*Work task*
List every line in this data where the string "hdet" occurs.

━━━━━ Input

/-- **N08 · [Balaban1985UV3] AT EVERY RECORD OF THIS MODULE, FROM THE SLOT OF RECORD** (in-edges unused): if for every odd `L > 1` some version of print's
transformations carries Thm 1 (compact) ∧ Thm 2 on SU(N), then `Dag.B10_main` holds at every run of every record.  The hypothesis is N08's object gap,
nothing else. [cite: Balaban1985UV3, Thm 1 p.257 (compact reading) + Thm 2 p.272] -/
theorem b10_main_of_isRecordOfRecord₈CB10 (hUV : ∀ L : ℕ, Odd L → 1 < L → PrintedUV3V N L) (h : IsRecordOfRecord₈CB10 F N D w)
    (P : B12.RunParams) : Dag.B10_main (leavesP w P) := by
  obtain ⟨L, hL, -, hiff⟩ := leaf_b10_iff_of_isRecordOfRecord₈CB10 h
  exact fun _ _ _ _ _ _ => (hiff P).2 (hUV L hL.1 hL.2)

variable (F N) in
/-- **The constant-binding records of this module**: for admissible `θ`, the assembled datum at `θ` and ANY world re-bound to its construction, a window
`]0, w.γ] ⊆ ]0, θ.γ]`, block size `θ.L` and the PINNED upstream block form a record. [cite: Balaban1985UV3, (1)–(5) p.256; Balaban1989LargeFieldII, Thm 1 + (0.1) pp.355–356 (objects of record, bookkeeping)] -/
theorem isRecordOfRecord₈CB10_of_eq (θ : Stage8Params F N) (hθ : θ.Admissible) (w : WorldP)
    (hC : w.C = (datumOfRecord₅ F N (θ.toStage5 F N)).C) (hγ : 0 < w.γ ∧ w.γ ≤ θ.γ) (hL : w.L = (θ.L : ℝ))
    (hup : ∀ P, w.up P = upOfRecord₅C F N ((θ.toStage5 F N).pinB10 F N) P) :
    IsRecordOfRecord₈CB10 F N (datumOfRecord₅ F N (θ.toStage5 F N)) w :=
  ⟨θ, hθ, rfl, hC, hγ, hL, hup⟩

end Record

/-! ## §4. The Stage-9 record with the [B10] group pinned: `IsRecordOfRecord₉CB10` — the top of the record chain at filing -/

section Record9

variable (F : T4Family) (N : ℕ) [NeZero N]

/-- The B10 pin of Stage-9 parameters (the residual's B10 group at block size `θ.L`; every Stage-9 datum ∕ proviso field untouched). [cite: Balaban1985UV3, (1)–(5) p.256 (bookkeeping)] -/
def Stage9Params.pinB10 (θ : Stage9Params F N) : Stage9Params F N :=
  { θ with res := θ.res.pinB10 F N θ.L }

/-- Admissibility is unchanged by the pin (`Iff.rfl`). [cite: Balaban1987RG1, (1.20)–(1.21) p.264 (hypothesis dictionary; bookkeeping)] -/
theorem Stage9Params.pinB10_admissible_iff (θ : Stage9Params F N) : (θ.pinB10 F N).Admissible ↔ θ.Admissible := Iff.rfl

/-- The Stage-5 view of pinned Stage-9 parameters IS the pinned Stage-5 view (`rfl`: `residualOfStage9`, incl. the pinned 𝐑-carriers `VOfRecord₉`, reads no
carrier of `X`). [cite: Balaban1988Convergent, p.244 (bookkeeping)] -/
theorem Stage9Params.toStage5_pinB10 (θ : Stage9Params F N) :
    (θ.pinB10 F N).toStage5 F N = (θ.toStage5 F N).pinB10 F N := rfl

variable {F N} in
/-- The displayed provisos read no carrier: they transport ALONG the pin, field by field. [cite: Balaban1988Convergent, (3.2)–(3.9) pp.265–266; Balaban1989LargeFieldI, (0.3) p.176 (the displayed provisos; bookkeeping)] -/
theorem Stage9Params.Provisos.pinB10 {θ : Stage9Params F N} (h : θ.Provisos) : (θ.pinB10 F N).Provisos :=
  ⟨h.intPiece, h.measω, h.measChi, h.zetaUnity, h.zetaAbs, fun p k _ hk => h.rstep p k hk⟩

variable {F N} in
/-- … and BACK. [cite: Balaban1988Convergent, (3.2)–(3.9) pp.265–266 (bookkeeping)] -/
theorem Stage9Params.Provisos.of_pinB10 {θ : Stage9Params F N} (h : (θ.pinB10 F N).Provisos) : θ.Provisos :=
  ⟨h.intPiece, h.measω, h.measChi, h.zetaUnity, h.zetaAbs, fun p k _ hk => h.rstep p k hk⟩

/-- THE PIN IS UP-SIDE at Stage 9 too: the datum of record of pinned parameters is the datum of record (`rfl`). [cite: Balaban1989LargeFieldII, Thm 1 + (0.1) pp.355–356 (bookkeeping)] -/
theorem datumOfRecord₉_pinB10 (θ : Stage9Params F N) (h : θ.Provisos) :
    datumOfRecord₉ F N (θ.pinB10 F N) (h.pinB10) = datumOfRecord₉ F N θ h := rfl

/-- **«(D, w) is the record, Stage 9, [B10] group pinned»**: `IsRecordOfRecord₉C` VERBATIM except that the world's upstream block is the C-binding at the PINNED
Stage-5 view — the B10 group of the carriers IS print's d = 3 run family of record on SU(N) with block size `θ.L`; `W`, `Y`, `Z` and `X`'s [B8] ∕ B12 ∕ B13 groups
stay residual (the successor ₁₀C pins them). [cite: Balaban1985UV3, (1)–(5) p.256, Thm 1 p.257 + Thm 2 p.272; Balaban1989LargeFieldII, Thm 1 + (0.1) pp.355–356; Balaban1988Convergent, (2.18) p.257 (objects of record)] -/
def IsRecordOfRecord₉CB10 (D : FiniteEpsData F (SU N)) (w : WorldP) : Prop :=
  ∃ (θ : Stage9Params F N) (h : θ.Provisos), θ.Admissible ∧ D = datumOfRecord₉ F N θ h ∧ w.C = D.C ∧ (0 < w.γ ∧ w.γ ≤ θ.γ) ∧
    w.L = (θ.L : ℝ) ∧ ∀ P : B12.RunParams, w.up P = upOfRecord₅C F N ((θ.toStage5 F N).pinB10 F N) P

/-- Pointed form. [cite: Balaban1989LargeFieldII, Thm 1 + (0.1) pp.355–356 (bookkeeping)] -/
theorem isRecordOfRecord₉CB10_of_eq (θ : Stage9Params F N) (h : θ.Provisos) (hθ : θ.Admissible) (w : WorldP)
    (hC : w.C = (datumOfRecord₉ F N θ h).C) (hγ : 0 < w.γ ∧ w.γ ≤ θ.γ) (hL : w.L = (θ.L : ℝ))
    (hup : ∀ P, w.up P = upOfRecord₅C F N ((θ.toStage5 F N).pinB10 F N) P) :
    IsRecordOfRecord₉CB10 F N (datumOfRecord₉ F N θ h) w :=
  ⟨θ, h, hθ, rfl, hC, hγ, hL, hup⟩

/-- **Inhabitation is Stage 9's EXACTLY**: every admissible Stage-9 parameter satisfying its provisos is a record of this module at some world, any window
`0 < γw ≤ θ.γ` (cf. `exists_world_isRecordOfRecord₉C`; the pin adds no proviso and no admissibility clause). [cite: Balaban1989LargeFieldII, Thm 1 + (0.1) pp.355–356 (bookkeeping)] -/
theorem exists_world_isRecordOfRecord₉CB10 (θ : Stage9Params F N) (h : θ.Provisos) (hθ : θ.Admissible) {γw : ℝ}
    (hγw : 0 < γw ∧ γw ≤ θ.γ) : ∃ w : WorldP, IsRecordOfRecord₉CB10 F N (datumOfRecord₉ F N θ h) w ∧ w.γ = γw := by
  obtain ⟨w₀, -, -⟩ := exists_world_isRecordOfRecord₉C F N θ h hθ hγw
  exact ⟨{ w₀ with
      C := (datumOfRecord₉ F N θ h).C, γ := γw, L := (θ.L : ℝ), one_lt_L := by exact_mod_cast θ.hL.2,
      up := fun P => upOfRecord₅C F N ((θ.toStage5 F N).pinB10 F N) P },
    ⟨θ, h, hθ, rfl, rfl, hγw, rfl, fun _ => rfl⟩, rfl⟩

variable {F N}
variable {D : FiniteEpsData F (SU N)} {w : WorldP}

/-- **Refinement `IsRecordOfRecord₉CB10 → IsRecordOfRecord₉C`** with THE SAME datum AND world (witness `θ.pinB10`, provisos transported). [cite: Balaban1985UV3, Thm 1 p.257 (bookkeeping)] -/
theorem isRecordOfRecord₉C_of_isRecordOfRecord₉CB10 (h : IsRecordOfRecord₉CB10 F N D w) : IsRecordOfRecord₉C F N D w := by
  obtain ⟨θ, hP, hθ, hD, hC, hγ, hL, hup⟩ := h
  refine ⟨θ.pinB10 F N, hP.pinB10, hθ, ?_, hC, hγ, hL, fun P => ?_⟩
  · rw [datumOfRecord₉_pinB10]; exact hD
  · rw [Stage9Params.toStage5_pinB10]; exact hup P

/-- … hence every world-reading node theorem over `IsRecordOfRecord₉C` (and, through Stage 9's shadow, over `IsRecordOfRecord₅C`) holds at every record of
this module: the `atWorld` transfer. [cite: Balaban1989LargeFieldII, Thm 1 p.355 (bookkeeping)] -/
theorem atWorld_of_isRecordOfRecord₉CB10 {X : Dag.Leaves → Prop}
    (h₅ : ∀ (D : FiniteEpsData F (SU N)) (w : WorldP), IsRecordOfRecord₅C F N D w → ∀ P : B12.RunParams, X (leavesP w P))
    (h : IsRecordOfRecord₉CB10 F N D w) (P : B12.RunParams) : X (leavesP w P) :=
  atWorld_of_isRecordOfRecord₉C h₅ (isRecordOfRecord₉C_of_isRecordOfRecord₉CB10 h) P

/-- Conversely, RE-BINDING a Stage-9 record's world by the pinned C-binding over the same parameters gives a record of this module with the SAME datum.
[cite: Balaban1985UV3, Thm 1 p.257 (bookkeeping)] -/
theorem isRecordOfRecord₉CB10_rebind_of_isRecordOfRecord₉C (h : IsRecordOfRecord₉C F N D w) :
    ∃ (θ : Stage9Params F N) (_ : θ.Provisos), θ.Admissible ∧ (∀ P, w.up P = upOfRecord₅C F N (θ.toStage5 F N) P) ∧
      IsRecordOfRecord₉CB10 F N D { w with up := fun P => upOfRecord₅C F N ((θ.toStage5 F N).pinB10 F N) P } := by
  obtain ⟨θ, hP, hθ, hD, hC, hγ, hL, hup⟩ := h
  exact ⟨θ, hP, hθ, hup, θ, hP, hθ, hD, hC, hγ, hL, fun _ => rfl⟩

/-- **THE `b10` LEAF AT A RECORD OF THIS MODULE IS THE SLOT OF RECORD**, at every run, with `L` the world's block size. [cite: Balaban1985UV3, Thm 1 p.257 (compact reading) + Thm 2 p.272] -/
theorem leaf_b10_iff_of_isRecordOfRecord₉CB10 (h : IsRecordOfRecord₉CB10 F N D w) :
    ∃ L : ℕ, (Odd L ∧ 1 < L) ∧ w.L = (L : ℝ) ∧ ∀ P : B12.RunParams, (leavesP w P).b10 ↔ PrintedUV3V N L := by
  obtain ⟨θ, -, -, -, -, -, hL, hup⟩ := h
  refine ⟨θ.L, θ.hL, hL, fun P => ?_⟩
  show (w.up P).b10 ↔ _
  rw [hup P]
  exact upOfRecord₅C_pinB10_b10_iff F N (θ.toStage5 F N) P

━━━━━━━━━━
━━━━━ Input

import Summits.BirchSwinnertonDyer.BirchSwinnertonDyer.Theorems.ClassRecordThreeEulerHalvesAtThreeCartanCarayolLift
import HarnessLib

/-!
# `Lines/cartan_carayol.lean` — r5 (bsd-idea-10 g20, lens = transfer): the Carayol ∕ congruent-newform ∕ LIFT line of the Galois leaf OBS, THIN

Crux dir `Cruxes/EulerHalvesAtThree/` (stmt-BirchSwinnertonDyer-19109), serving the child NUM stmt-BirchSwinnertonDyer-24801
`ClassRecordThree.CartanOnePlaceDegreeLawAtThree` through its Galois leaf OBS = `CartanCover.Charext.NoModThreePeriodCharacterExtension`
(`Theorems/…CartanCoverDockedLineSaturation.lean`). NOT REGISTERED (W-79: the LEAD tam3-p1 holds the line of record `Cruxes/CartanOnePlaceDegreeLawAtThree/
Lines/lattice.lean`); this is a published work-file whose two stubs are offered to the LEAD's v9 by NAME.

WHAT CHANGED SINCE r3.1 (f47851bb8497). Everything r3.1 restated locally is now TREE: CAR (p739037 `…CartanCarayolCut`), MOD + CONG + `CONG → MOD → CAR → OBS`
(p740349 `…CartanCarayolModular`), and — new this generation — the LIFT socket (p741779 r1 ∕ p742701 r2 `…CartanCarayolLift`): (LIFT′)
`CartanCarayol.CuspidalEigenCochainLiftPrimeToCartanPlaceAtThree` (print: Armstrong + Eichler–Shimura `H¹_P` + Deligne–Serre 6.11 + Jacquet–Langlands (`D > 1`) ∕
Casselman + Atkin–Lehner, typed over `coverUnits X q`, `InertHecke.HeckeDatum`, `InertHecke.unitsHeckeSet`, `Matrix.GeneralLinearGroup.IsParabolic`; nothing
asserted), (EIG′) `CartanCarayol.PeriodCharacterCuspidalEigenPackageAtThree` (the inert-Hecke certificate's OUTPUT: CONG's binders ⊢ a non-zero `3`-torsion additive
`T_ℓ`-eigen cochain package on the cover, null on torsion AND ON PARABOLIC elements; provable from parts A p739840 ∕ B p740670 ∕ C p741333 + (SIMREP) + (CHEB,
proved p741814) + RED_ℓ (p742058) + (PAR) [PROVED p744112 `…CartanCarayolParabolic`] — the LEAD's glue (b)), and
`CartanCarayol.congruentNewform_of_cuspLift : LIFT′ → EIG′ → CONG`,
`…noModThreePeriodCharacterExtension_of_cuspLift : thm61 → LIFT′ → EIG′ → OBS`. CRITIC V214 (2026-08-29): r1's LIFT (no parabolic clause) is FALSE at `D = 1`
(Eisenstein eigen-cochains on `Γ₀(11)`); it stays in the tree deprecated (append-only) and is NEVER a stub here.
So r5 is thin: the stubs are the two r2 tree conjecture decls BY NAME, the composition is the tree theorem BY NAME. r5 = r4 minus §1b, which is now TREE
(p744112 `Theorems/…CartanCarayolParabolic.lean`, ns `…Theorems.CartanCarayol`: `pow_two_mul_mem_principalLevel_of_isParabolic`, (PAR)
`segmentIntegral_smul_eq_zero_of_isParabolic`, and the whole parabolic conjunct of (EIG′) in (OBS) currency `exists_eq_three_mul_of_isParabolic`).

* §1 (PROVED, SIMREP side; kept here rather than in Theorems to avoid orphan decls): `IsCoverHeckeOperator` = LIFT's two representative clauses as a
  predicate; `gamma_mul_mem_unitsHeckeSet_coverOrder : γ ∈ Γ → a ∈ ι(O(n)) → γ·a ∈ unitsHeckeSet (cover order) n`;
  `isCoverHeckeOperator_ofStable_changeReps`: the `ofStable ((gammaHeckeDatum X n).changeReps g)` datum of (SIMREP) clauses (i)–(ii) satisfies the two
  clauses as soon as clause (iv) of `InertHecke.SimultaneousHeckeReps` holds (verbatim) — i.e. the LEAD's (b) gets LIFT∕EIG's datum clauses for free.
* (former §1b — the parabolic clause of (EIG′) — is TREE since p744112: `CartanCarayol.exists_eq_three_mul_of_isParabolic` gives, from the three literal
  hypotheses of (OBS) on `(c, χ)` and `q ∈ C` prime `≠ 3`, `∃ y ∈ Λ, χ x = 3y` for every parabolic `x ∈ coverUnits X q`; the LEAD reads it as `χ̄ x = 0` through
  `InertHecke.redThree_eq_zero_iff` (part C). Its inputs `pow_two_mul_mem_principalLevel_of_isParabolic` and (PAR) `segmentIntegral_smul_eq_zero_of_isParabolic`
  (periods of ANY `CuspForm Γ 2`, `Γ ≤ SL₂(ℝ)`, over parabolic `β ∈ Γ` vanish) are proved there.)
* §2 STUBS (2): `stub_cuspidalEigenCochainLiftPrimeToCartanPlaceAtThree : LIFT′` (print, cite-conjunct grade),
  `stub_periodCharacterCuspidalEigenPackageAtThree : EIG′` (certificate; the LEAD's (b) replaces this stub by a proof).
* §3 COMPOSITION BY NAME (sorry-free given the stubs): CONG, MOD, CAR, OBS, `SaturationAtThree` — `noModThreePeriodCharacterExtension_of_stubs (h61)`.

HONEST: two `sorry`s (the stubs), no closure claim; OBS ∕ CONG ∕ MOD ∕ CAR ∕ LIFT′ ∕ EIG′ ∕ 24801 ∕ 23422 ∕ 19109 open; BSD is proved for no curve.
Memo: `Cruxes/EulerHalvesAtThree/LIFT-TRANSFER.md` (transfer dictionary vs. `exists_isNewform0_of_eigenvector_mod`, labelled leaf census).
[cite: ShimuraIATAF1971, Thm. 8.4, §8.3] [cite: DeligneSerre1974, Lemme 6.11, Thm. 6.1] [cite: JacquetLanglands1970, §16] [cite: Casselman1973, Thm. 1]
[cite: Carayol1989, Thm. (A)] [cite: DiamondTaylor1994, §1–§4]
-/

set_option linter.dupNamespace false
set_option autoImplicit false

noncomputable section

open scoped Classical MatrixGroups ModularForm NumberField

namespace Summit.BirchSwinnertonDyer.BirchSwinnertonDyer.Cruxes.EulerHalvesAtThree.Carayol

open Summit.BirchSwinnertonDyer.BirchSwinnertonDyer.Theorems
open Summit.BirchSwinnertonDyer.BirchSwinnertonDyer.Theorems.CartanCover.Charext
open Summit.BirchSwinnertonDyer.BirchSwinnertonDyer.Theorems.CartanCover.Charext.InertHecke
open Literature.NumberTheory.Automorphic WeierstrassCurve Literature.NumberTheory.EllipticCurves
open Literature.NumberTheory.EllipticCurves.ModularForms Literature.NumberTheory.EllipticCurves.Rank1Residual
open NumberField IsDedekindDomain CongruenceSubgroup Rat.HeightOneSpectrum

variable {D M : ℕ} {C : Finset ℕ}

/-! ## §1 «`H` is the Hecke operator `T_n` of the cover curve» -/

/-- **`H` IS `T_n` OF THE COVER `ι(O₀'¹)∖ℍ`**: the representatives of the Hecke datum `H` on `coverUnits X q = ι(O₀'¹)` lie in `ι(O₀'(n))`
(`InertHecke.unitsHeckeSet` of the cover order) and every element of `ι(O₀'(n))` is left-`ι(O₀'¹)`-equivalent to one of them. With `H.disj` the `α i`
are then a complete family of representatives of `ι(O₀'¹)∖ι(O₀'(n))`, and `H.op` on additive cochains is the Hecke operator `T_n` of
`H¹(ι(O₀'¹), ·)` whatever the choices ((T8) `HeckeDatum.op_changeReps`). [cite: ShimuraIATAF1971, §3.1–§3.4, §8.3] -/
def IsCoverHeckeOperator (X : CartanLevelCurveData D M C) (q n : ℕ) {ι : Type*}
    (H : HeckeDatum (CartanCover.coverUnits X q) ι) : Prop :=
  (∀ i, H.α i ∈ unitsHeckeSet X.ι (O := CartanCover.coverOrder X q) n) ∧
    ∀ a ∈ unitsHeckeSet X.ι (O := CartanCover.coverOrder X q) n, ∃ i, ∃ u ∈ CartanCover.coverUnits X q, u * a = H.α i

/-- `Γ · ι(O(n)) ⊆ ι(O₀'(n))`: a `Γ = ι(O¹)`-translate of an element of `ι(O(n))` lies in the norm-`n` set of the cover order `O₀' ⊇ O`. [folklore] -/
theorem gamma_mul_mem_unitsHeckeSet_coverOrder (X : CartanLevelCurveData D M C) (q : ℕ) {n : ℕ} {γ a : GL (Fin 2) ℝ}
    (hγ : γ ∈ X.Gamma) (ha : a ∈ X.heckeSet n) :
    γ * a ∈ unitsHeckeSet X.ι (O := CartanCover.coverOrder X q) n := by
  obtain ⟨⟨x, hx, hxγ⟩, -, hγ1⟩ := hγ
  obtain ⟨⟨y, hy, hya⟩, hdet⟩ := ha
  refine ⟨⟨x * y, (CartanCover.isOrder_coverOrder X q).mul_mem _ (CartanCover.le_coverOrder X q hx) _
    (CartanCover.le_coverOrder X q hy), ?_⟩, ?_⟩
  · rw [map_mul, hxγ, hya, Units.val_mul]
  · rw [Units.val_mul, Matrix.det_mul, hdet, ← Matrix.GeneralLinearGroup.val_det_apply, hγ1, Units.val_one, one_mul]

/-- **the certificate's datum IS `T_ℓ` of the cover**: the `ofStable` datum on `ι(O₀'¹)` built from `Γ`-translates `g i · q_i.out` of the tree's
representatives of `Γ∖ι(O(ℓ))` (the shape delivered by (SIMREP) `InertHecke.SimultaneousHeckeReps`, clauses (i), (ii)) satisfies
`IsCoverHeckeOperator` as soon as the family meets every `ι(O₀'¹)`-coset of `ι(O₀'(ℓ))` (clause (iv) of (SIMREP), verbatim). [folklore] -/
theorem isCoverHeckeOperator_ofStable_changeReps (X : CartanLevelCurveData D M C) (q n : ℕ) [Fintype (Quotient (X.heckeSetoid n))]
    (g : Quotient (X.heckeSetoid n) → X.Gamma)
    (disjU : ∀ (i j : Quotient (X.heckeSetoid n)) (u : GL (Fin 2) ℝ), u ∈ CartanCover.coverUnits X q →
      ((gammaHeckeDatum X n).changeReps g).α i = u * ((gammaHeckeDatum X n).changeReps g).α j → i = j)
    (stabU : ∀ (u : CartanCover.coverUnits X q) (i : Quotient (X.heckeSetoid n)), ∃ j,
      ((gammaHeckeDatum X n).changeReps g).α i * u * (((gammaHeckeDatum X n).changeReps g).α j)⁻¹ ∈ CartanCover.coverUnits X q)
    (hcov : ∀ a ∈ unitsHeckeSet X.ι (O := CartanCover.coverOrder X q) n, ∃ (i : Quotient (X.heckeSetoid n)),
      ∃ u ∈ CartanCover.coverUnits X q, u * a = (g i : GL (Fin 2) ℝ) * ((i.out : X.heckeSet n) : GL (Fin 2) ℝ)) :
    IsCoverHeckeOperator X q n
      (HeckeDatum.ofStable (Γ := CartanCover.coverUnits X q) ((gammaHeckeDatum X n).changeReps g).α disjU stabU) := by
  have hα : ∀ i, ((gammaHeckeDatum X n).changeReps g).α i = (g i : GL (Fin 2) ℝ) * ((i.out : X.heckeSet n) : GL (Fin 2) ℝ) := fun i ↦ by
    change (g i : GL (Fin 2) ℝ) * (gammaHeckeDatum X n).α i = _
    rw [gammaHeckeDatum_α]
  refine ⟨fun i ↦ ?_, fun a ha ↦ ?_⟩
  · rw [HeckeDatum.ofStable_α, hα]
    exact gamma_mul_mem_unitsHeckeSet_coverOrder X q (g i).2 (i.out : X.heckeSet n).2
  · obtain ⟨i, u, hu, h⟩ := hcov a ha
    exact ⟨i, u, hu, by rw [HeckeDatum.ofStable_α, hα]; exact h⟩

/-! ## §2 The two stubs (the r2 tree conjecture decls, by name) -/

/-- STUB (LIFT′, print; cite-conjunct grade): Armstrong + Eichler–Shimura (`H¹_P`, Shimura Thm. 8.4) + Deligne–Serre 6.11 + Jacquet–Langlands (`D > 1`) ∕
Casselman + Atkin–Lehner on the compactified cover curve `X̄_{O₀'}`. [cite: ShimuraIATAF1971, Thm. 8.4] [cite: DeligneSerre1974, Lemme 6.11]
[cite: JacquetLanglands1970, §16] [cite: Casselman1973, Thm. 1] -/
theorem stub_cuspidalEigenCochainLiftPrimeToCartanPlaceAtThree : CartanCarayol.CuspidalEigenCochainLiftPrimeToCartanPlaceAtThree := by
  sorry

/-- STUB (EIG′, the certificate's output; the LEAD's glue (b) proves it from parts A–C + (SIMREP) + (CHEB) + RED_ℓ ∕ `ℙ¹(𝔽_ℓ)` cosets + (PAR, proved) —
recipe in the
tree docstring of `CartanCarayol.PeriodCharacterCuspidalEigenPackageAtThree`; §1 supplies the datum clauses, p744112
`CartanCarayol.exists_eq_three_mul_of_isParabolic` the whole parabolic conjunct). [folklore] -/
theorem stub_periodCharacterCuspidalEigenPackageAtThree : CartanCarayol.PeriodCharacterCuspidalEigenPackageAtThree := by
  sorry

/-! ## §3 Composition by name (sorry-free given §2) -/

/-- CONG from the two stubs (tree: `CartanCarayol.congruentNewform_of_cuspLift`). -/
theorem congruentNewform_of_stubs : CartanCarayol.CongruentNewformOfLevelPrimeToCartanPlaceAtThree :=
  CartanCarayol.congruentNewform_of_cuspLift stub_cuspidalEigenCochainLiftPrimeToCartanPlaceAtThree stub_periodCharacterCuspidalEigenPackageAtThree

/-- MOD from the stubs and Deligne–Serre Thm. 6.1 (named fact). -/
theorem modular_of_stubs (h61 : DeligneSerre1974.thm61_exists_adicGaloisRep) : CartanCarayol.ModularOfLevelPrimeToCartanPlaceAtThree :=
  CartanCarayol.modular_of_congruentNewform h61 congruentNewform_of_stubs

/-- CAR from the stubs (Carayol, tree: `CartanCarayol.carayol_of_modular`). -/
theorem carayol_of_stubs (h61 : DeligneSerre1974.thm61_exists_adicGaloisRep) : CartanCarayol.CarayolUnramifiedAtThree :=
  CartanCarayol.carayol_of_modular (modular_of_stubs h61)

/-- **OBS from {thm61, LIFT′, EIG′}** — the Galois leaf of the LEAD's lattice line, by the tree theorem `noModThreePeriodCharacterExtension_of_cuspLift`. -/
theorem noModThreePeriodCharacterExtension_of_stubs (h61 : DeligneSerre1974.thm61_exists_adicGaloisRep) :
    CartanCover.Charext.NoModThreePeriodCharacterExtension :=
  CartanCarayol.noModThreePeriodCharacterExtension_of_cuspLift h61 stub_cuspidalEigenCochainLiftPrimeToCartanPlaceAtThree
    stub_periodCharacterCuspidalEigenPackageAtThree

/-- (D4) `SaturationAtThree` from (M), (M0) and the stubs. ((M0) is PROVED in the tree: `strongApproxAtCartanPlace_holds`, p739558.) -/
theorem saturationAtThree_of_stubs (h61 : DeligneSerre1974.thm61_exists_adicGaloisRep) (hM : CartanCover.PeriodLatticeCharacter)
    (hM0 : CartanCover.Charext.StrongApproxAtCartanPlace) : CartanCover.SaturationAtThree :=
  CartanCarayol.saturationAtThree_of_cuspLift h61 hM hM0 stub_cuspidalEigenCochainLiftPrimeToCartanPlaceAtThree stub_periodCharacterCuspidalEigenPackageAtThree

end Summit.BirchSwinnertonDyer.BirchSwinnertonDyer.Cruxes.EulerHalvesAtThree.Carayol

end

━━━━━━━━━━

*Written answer*
  obtain ⟨⟨y, hy, hya⟩, hdet⟩ := ha
  · rw [Units.val_mul, Matrix.det_mul, hdet, ← Matrix.GeneralLinearGroup.val_det_apply, hγ1, Units.val_one, one_mul]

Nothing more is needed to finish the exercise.